According to another aspect of the present invention, there is provided a protein expression ratio variation analysis method comprising: (a) defining at least two different experimental conditions and a protein expression variation range; (b) extracting quantitative protein information for the defined experimental conditions from a first database storing experimental proteome data obtained through experiments; (c) calculating protein expression ratio variations of the extracted quantitative protein information for the defined experimental conditions; and (d) screening proteins having a protein expression ratio variation within the defined protein expression variation range.

According to another aspect of the present invention, there is provided a similarity expression pattern search method comprising: (a) selecting a protein of interest for a similar expression pattern search; (b) extracting quantitative protein profile information on a plurality of proteins from a first database storing experimental proteome data obtained through experiments; (c) calculating the Euclidian distance between the protein of interest and each of the proteins stored in the first database using the quantitative protein profile information of the protein of interest and the extracted quantitative protein profile information; and (d) sorting and outputting the proteins stored in the first database in order of increasing Euclidian distance. According to another aspect of the present invention, there is provided a method for hierarchically clustering proteins by similarity in protein expression profile, the method comprising: (a) define an experimental condition for clustering; (b) extracting the quantitative protein information of proteins for the experimental condition from a first database storing experimental proteome data obtained through experiments; (c) calculating the Euclidian distance between all pairs of proteins using the extracted quantitative protein information; (d) hierarchically clustering the proteins using the calculated Euclidian distances, wherein a smaller Euclidian distance indicates a higher similarity in expression profile; and (e) displaying the clustered result.
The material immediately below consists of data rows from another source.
/-- **E2 instance, revision 20AKE — `Model.perL_picardCM_r20AE` on the kernel-instantiated universe `picardCMUniverseK`.**
The 15 binders of `perL_picardCM_r20AE` VERBATIM with `hHD := Model.hHD_holds`, `hI := Model.hI_holds` substituted in their
types; `h₃ : CMAbelianVarietyEigenbasisRealised` (record (iii)♭) bridged by `cmAbelianVarietyRealised_of_eigenbasis`.
Proof: one application of `perL_picardCM_r20AE`. -/
theorem perL_picardCMK_r20AE (h : Bool)
    (hA : Arapura2012_Cor_15_4_6)
    (W : ∀ {L : CMField} {ι₁ : L →+* ℂ} (V : HermSpace3 L ι₁) (c : SeesawCtx L), WmInput V c.D)
    (S : ∀ {L : CMField} {ι₁ : L →+* ℂ} (V : HermSpace3 L ι₁) (c : SeesawCtx L), ThetaAdelicSide V c)
    (μ : ∀ {L : CMField}, SeesawCtx L → Fin 4 → NumberField.InfinitePlace L → ℤ)
    (hR : DeligneMilne1982_Thm_6_20_full)
    (hsmall : ∀ {L : CMField} {ι₁ : L →+* ℂ} (V : HermSpace3 L ι₁) (c : SeesawCtx L),
      (thetaModelOf hHD_holds hI_holds h₁ (cmAbelianVarietyRealised_of_eigenbasis hHD_holds hI_holds h₃) h (embOf hHD_holds hI_holds h₁ (cmAbelianVarietyRealised_of_eigenbasis hHD_holds hI_holds h₃)) (coverOf hHD_holds hI_holds h₁ (cmAbelianVarietyRealised_of_eigenbasis hHD_holds hI_holds h₃) hA) (wmOfInput W) (thetaOf _ (thetaClassInputOf _ (fun V c => thetaSpaceInputOf hHD_holds hI_holds h₁ (cmAbelianVarietyRealised_of_eigenbasis hHD_holds hI_holds h₃) S V c))) (d12Of μ) (d34Of μ)).GoodCtx ι₁ c → Module.finrank ℚ c.K = 6 →
      ∀ i : Fin 4, ∃ Γ₀ : Level V, ∀ Γ ≤ Γ₀,
        ∃ (M : CMField) (k : c.K →+* M) (σ' : M →+* ℂ), σ'.comp k = c.σ ∧
        (thetaModelOf hHD_holds hI_holds h₁ (cmAbelianVarietyRealised_of_eigenbasis hHD_holds hI_holds h₃) h (embOf hHD_holds hI_holds h₁ (cmAbelianVarietyRealised_of_eigenbasis hHD_holds hI_holds h₃)) (coverOf hHD_holds hI_holds h₁ (cmAbelianVarietyRealised_of_eigenbasis hHD_holds hI_holds h₃) hA) (wmOfInput W) (thetaOf _ (thetaClassInputOf _ (fun V c => thetaSpaceInputOf hHD_holds hI_holds h₁ (cmAbelianVarietyRealised_of_eigenbasis hHD_holds hI_holds h₃) S V c))) (d12Of μ) (d34Of μ)).Theta V c i Γ ⊆
          (picardCMUniverse hHD_holds hI_holds h₁ (cmAbelianVarietyRealised_of_eigenbasis hHD_holds hI_holds h₃)).Uiso Γ M (inflate k (c.Ψ i)) σ')
    (C : ∀ {L : CMField} {ι₁ : L →+* ℂ} (V : HermSpace3 L ι₁) (c : SeesawCtx L) (hV : IsAnisotropic L V.Hm),
      (thetaModelOf hHD_holds hI_holds h₁ (cmAbelianVarietyRealised_of_eigenbasis hHD_holds hI_holds h₃) h (embOf hHD_holds hI_holds h₁ (cmAbelianVarietyRealised_of_eigenbasis hHD_holds hI_holds h₃)) (coverOf hHD_holds hI_holds h₁ (cmAbelianVarietyRealised_of_eigenbasis hHD_holds hI_holds h₃) hA) (wmOfInput W) (thetaOf _ (thetaClassInputOf _ (fun V c => thetaSpaceInputOf hHD_holds hI_holds h₁ (cmAbelianVarietyRealised_of_eigenbasis hHD_holds hI_holds h₃) S V c))) (d12Of μ) (d34Of μ)).GoodCtx ι₁ c →
      Module.finrank ℚ c.K = 6 → ∀ k : Fin 4, k = 0 ∨ k = 1 → ∀ N : ℕ, 0 < N →
        ArchKTypeData (thetaSpaceInputIn hHD_holds hI_holds h₁ (cmAbelianVarietyRealised_of_eigenbasis hHD_holds hI_holds h₃) (S V c) hV) k N)
    (hT : ∀ {L : CMField} {ι₁ : L →+* ℂ} (V : HermSpace3 L ι₁) (c : SeesawCtx L) (k : Fin 4) (N : ℕ),
      ((S V c).P k).IsThetaArchContinuous N)
    (hpd : ∀ {L : CMField} {ι₁ : L →+* ℂ} (V : HermSpace3 L ι₁) (c : SeesawCtx L) (hV : IsAnisotropic L V.Hm)
      (hc : (thetaModelOf hHD_holds hI_holds h₁ (cmAbelianVarietyRealised_of_eigenbasis hHD_holds hI_holds h₃) h (embOf hHD_holds hI_holds h₁ (cmAbelianVarietyRealised_of_eigenbasis hHD_holds hI_holds h₃)) (coverOf hHD_holds hI_holds h₁ (cmAbelianVarietyRealised_of_eigenbasis hHD_holds hI_holds h₃) hA) (wmOfInput W) (thetaOf _ (thetaClassInputOf _ (fun V c => thetaSpaceInputOf hHD_holds hI_holds h₁ (cmAbelianVarietyRealised_of_eigenbasis hHD_holds hI_holds h₃) S V c))) (d12Of μ) (d34Of μ)).GoodCtx ι₁ c)
      (h6 : Module.finrank ℚ c.K = 6) (k : Fin 4) (hk : k = 0 ∨ k = 1) (N : ℕ) (hN : 0 < N),
      (C V c hV hc h6 k hk N hN).IsWeaklyPDiff Literature.AlgebraicGeometry.ShimuraVarieties.BallForms.expP)
    (hk : ∀ {L : CMField} {ι₁ : L →+* ℂ} (V : HermSpace3 L ι₁) (c : SeesawCtx L) (hV : IsAnisotropic L V.Hm)
      (hc : (thetaModelOf hHD_holds hI_holds h₁ (cmAbelianVarietyRealised_of_eigenbasis hHD_holds hI_holds h₃) h (embOf hHD_holds hI_holds h₁ (cmAbelianVarietyRealised_of_eigenbasis hHD_holds hI_holds h₃)) (coverOf hHD_holds hI_holds h₁ (cmAbelianVarietyRealised_of_eigenbasis hHD_holds hI_holds h₃) hA) (wmOfInput W) (thetaOf _ (thetaClassInputOf _ (fun V c => thetaSpaceInputOf hHD_holds hI_holds h₁ (cmAbelianVarietyRealised_of_eigenbasis hHD_holds hI_holds h₃) S V c))) (d12Of μ) (d34Of μ)).GoodCtx ι₁ c)
      (h6 : Module.finrank ℚ c.K = 6) (k : Fin 4) (hk : k = 0 ∨ k = 1) (N : ℕ) (hN : 0 < N) (p : Fin 2),
      (C V c hV hc h6 k hk N hN).IsPMinusKilledAlong Literature.AlgebraicGeometry.ShimuraVarieties.BallForms.expP
        (-Complex.I • (Pi.single p 1 : Fin 2 → ℂ)))
    (gen12 : ∀ {L : CMField} {ι₁ : L →+* ℂ} (V : HermSpace3 L ι₁) (c : SeesawCtx L),
      (thetaModelOf hHD_holds hI_holds h₁ (cmAbelianVarietyRealised_of_eigenbasis hHD_holds hI_holds h₃) h (embOf hHD_holds hI_holds h₁ (cmAbelianVarietyRealised_of_eigenbasis hHD_holds hI_holds h₃)) (coverOf hHD_holds hI_holds h₁ (cmAbelianVarietyRealised_of_eigenbasis hHD_holds hI_holds h₃) hA) (wmOfInput W) (thetaOf _ (thetaClassInputOf _ (fun V c => thetaSpaceInputOf hHD_holds hI_holds h₁ (cmAbelianVarietyRealised_of_eigenbasis hHD_holds hI_holds h₃) S V c))) (d12Of μ) (d34Of μ)).GoodCtx ι₁ c → Module.finrank ℚ c.K = 6 →
      Nonempty ((thetaModelOf hHD_holds hI_holds h₁ (cmAbelianVarietyRealised_of_eigenbasis hHD_holds hI_holds h₃) h (embOf hHD_holds hI_holds h₁ (cmAbelianVarietyRealised_of_eigenbasis hHD_holds hI_holds h₃)) (coverOf hHD_holds hI_holds h₁ (cmAbelianVarietyRealised_of_eigenbasis hHD_holds hI_holds h₃) hA) (wmOfInput W) (thetaOf _ (thetaClassInputOf _ (fun V c => thetaSpaceInputOf hHD_holds hI_holds h₁ (cmAbelianVarietyRealised_of_eigenbasis hHD_holds hI_holds h₃) S V c))) (d12Of μ) (d34Of μ)).Gen12FunBridge V c))
    (real34 : ∀ {L : CMField} {ι₁ : L →+* ℂ} (V : HermSpace3 L ι₁) (c : SeesawCtx L),
      (thetaModelOf hHD_holds hI_holds h₁ (cmAbelianVarietyRealised_of_eigenbasis hHD_holds hI_holds h₃) h (embOf hHD_holds hI_holds h₁ (cmAbelianVarietyRealised_of_eigenbasis hHD_holds hI_holds h₃)) (coverOf hHD_holds hI_holds h₁ (cmAbelianVarietyRealised_of_eigenbasis hHD_holds hI_holds h₃) hA) (wmOfInput W) (thetaOf _ (thetaClassInputOf _ (fun V c => thetaSpaceInputOf hHD_holds hI_holds h₁ (cmAbelianVarietyRealised_of_eigenbasis hHD_holds hI_holds h₃) S V c))) (d12Of μ) (d34Of μ)).GoodCtx ι₁ c → Module.finrank ℚ c.K = 6 →
      Nonempty ((thetaModelOf hHD_holds hI_holds h₁ (cmAbelianVarietyRealised_of_eigenbasis hHD_holds hI_holds h₃) h (embOf hHD_holds hI_holds h₁ (cmAbelianVarietyRealised_of_eigenbasis hHD_holds hI_holds h₃)) (coverOf hHD_holds hI_holds h₁ (cmAbelianVarietyRealised_of_eigenbasis hHD_holds hI_holds h₃) hA) (wmOfInput W) (thetaOf _ (thetaClassInputOf _ (fun V c => thetaSpaceInputOf hHD_holds hI_holds h₁ (cmAbelianVarietyRealised_of_eigenbasis hHD_holds hI_holds h₃) S V c))) (d12Of μ) (d34Of μ)).Real34FunBridge V c))
    (hyp12 : ∀ {L : CMField} {ι₁ : L →+* ℂ} (V : HermSpace3 L ι₁) (c : SeesawCtx L),
      (thetaModelOf hHD_holds hI_holds h₁ (cmAbelianVarietyRealised_of_eigenbasis hHD_holds hI_holds h₃) h (embOf hHD_holds hI_holds h₁ (cmAbelianVarietyRealised_of_eigenbasis hHD_holds hI_holds h₃)) (coverOf hHD_holds hI_holds h₁ (cmAbelianVarietyRealised_of_eigenbasis hHD_holds hI_holds h₃) hA) (wmOfInput W) (thetaOf _ (thetaClassInputOf _ (fun V c => thetaSpaceInputOf hHD_holds hI_holds h₁ (cmAbelianVarietyRealised_of_eigenbasis hHD_holds hI_holds h₃) S V c))) (d12Of μ) (d34Of μ)).GoodCtx ι₁ c → Module.finrank ℚ c.K = 6 →
      Nonempty (((coreOf _ (embOf hHD_holds hI_holds h₁ (cmAbelianVarietyRealised_of_eigenbasis hHD_holds hI_holds h₃)) (coverOf hHD_holds hI_holds h₁ (cmAbelianVarietyRealised_of_eigenbasis hHD_holds hI_holds h₃) hA) (wmOfInput W) (thetaOf _ (thetaClassInputOf _ (fun V c => thetaSpaceInputOf hHD_holds hI_holds h₁ (cmAbelianVarietyRealised_of_eigenbasis hHD_holds hI_holds h₃) S V c)))).toCore h).HypSmoothCore12
        (((coreOf _ (embOf hHD_holds hI_holds h₁ (cmAbelianVarietyRealised_of_eigenbasis hHD_holds hI_holds h₃)) (coverOf hHD_holds hI_holds h₁ (cmAbelianVarietyRealised_of_eigenbasis hHD_holds hI_holds h₃) hA) (wmOfInput W) (thetaOf _ (thetaClassInputOf _ (fun V c => thetaSpaceInputOf hHD_holds hI_holds h₁ (cmAbelianVarietyRealised_of_eigenbasis hHD_holds hI_holds h₃) S V c)))).toCore h).side12 (d12Of μ)) (((coreOf _ (embOf hHD_holds hI_holds h₁ (cmAbelianVarietyRealised_of_eigenbasis hHD_holds hI_holds h₃)) (coverOf hHD_holds hI_holds h₁ (cmAbelianVarietyRealised_of_eigenbasis hHD_holds hI_holds h₃) hA) (wmOfInput W) (thetaOf _ (thetaClassInputOf _ (fun V c => thetaSpaceInputOf hHD_holds hI_holds h₁ (cmAbelianVarietyRealised_of_eigenbasis hHD_holds hI_holds h₃) S V c)))).toCore h).side34 (d34Of μ))
        ((((coreOf _ (embOf hHD_holds hI_holds h₁ (cmAbelianVarietyRealised_of_eigenbasis hHD_holds hI_holds h₃)) (coverOf hHD_holds hI_holds h₁ (cmAbelianVarietyRealised_of_eigenbasis hHD_holds hI_holds h₃) hA) (wmOfInput W) (thetaOf _ (thetaClassInputOf _ (fun V c => thetaSpaceInputOf hHD_holds hI_holds h₁ (cmAbelianVarietyRealised_of_eigenbasis hHD_holds hI_holds h₃) S V c)))).toCore h).analyticKM (((coreOf _ (embOf hHD_holds hI_holds h₁ (cmAbelianVarietyRealised_of_eigenbasis hHD_holds hI_holds h₃)) (coverOf hHD_holds hI_holds h₁ (cmAbelianVarietyRealised_of_eigenbasis hHD_holds hI_holds h₃) hA) (wmOfInput W) (thetaOf _ (thetaClassInputOf _ (fun V c => thetaSpaceInputOf hHD_holds hI_holds h₁ (cmAbelianVarietyRealised_of_eigenbasis hHD_holds hI_holds h₃) S V c)))).toCore h).side12 (d12Of μ))
          (((coreOf _ (embOf hHD_holds hI_holds h₁ (cmAbelianVarietyRealised_of_eigenbasis hHD_holds hI_holds h₃)) (coverOf hHD_holds hI_holds h₁ (cmAbelianVarietyRealised_of_eigenbasis hHD_holds hI_holds h₃) hA) (wmOfInput W) (thetaOf _ (thetaClassInputOf _ (fun V c => thetaSpaceInputOf hHD_holds hI_holds h₁ (cmAbelianVarietyRealised_of_eigenbasis hHD_holds hI_holds h₃) S V c)))).toCore h).side34 (d34Of μ))).toAnalytic) V c (ℓ := linOfInput W V c)))
    (hyp34 : ∀ {L : CMField} {ι₁ : L →+* ℂ} (V : HermSpace3 L ι₁) (c : SeesawCtx L),
      (thetaModelOf hHD_holds hI_holds h₁ (cmAbelianVarietyRealised_of_eigenbasis hHD_holds hI_holds h₃) h (embOf hHD_holds hI_holds h₁ (cmAbelianVarietyRealised_of_eigenbasis hHD_holds hI_holds h₃)) (coverOf hHD_holds hI_holds h₁ (cmAbelianVarietyRealised_of_eigenbasis hHD_holds hI_holds h₃) hA) (wmOfInput W) (thetaOf _ (thetaClassInputOf _ (fun V c => thetaSpaceInputOf hHD_holds hI_holds h₁ (cmAbelianVarietyRealised_of_eigenbasis hHD_holds hI_holds h₃) S V c))) (d12Of μ) (d34Of μ)).GoodCtx ι₁ c → Module.finrank ℚ c.K = 6 →
      Nonempty (((coreOf _ (embOf hHD_holds hI_holds h₁ (cmAbelianVarietyRealised_of_eigenbasis hHD_holds hI_holds h₃)) (coverOf hHD_holds hI_holds h₁ (cmAbelianVarietyRealised_of_eigenbasis hHD_holds hI_holds h₃) hA) (wmOfInput W) (thetaOf _ (thetaClassInputOf _ (fun V c => thetaSpaceInputOf hHD_holds hI_holds h₁ (cmAbelianVarietyRealised_of_eigenbasis hHD_holds hI_holds h₃) S V c)))).toCore h).HypSmoothCore34
        (((coreOf _ (embOf hHD_holds hI_holds h₁ (cmAbelianVarietyRealised_of_eigenbasis hHD_holds hI_holds h₃)) (coverOf hHD_holds hI_holds h₁ (cmAbelianVarietyRealised_of_eigenbasis hHD_holds hI_holds h₃) hA) (wmOfInput W) (thetaOf _ (thetaClassInputOf _ (fun V c => thetaSpaceInputOf hHD_holds hI_holds h₁ (cmAbelianVarietyRealised_of_eigenbasis hHD_holds hI_holds h₃) S V c)))).toCore h).side12 (d12Of μ)) (((coreOf _ (embOf hHD_holds hI_holds h₁ (cmAbelianVarietyRealised_of_eigenbasis hHD_holds hI_holds h₃)) (coverOf hHD_holds hI_holds h₁ (cmAbelianVarietyRealised_of_eigenbasis hHD_holds hI_holds h₃) hA) (wmOfInput W) (thetaOf _ (thetaClassInputOf _ (fun V c => thetaSpaceInputOf hHD_holds hI_holds h₁ (cmAbelianVarietyRealised_of_eigenbasis hHD_holds hI_holds h₃) S V c)))).toCore h).side34 (d34Of μ))
        ((((coreOf _ (embOf hHD_holds hI_holds h₁ (cmAbelianVarietyRealised_of_eigenbasis hHD_holds hI_holds h₃)) (coverOf hHD_holds hI_holds h₁ (cmAbelianVarietyRealised_of_eigenbasis hHD_holds hI_holds h₃) hA) (wmOfInput W) (thetaOf _ (thetaClassInputOf _ (fun V c => thetaSpaceInputOf hHD_holds hI_holds h₁ (cmAbelianVarietyRealised_of_eigenbasis hHD_holds hI_holds h₃) S V c)))).toCore h).analyticKM (((coreOf _ (embOf hHD_holds hI_holds h₁ (cmAbelianVarietyRealised_of_eigenbasis hHD_holds hI_holds h₃)) (coverOf hHD_holds hI_holds h₁ (cmAbelianVarietyRealised_of_eigenbasis hHD_holds hI_holds h₃) hA) (wmOfInput W) (thetaOf _ (thetaClassInputOf _ (fun V c => thetaSpaceInputOf hHD_holds hI_holds h₁ (cmAbelianVarietyRealised_of_eigenbasis hHD_holds hI_holds h₃) S V c)))).toCore h).side12 (d12Of μ))
          (((coreOf _ (embOf hHD_holds hI_holds h₁ (cmAbelianVarietyRealised_of_eigenbasis hHD_holds hI_holds h₃)) (coverOf hHD_holds hI_holds h₁ (cmAbelianVarietyRealised_of_eigenbasis hHD_holds hI_holds h₃) hA) (wmOfInput W) (thetaOf _ (thetaClassInputOf _ (fun V c => thetaSpaceInputOf hHD_holds hI_holds h₁ (cmAbelianVarietyRealised_of_eigenbasis hHD_holds hI_holds h₃) S V c)))).toCore h).side34 (d34Of μ))).toAnalytic) V c (ℓ := linOfInput W V c))) :
     (picardCMUniverseK h₁ (cmAbelianVarietyRealised_of_eigenbasis hHD_holds hI_holds h₃)).PerL :=
  perL_picardCM_r20AE hHD_holds hI_holds h₁ h₃ h hA W S μ hR hsmall C hT hpd hk gen12 real34 hyp12 hyp34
Brief Description of the Drawings

FIG. 1 is a block diagram of a system for proteome analysis and data management according to an embodiment of the present invention; FIG. 2 systematically illustrates the functions of the system for proteome analysis and data management shown in FIG. 1 ;

FIG. 3 illustrates the kinds of information stored and the correlation thereof in a reference proteome database and a experimental proteome database shown in FIG. 1 ; FIG. 4 is a flowchart illustrating a data storage/edition/deletion function performed in a data management unit shown in FIG. 1 ;

FIGS. 5 through 7 show program execution windows for performing a data storage/edition/deletion function on a project basis according to the method illustrated in FIG. 4; FIG. 8 is a flowchart illustrating a method for identifying proteins in a proteome identification unit shown in FIG. 1 ;

FIG. 9 shows an example of an initial search window for proteome search according to an embodiment of the present invention;

FIG. 10 is a flowchart illustrating a proteome search function performed in a proteome search unit shown in FIG. 1 ;

FIG. 1 1 shows a keyword search window opened upon selection of a keyword search option 310 shown in FIG. 9, and FIG. 12 shows a window displaying the results of the keyword search performed according to the procedure illustrated in FIG. 10; FIGS. 13 and 14 show windows displaying the results of an image search performed according to the procedure illustrated in FIG. 10 by selecting an image search option 320 shown in FIG. 9;

FIG. 15 shows a pl/MW similarity search window opened upon selection of a pl/MW similarity search 342 shown in FIG. 9, and FIG. 16 shows a window displaying the results of the pl/MW similarity search performed according to the procedure illustrated in FIG. 10;

FIG. 17 is a flowchart illustrating a pl/MW similarity search method according to an embodiment of the present invention;

FIG. 18 is a diagram illustrating an Euclidean distance calculating method used in a pl/MW similarity search according to the present invention;

FIG. 19 shows a PMF similarity search window opened upon selection of a PMF similarity search shown in FIG. 9, and FIG. 20 shows a window displaying the results of the PMF similarity search; FIG. 21 shows a sequence similarity search window opened upon selection of a sequence similarity search 346 shown in FIG. 9, and FIG. 22 shows a window displaying the results of the sequence similarity search;

FIG. 23 illustrates a protein expression profile analysis function performed in a proteome analysis unit shown in FIG. 1 ;

FIG. 24 is a flowchart illustrating a protein expression ratio variation analysis function shown in FIGS. 2 and 23;

FIG. 25 shows a window for inputting data for the protein expression ratio variation analysis illustrated in FIG. 24 and displaying the results of the protein expression ratio variation analysis;

FIG. 26 shows an example of quantitative protein information used for the protein expression ratio variation analysis as illustrated in FIG. 23;

FIG. 27 is a flowchart illustrating a similar expression pattern search function illustrated in FIGS. 2 and 23;

FIG. 28 is a window displaying the results of the similar expression pattern search performed according to the method illustrated as an embodiment of the present invention in FIG. 27;

FIG. 29 is a flowchart illustrating a hierarchical clustering method using protein expression profiles illustrated in FIG. 2 and 23; and FIG. 30 is a window showing the results of the hierarchical clustering using protein expression profiles according to an embodiment of the present invention.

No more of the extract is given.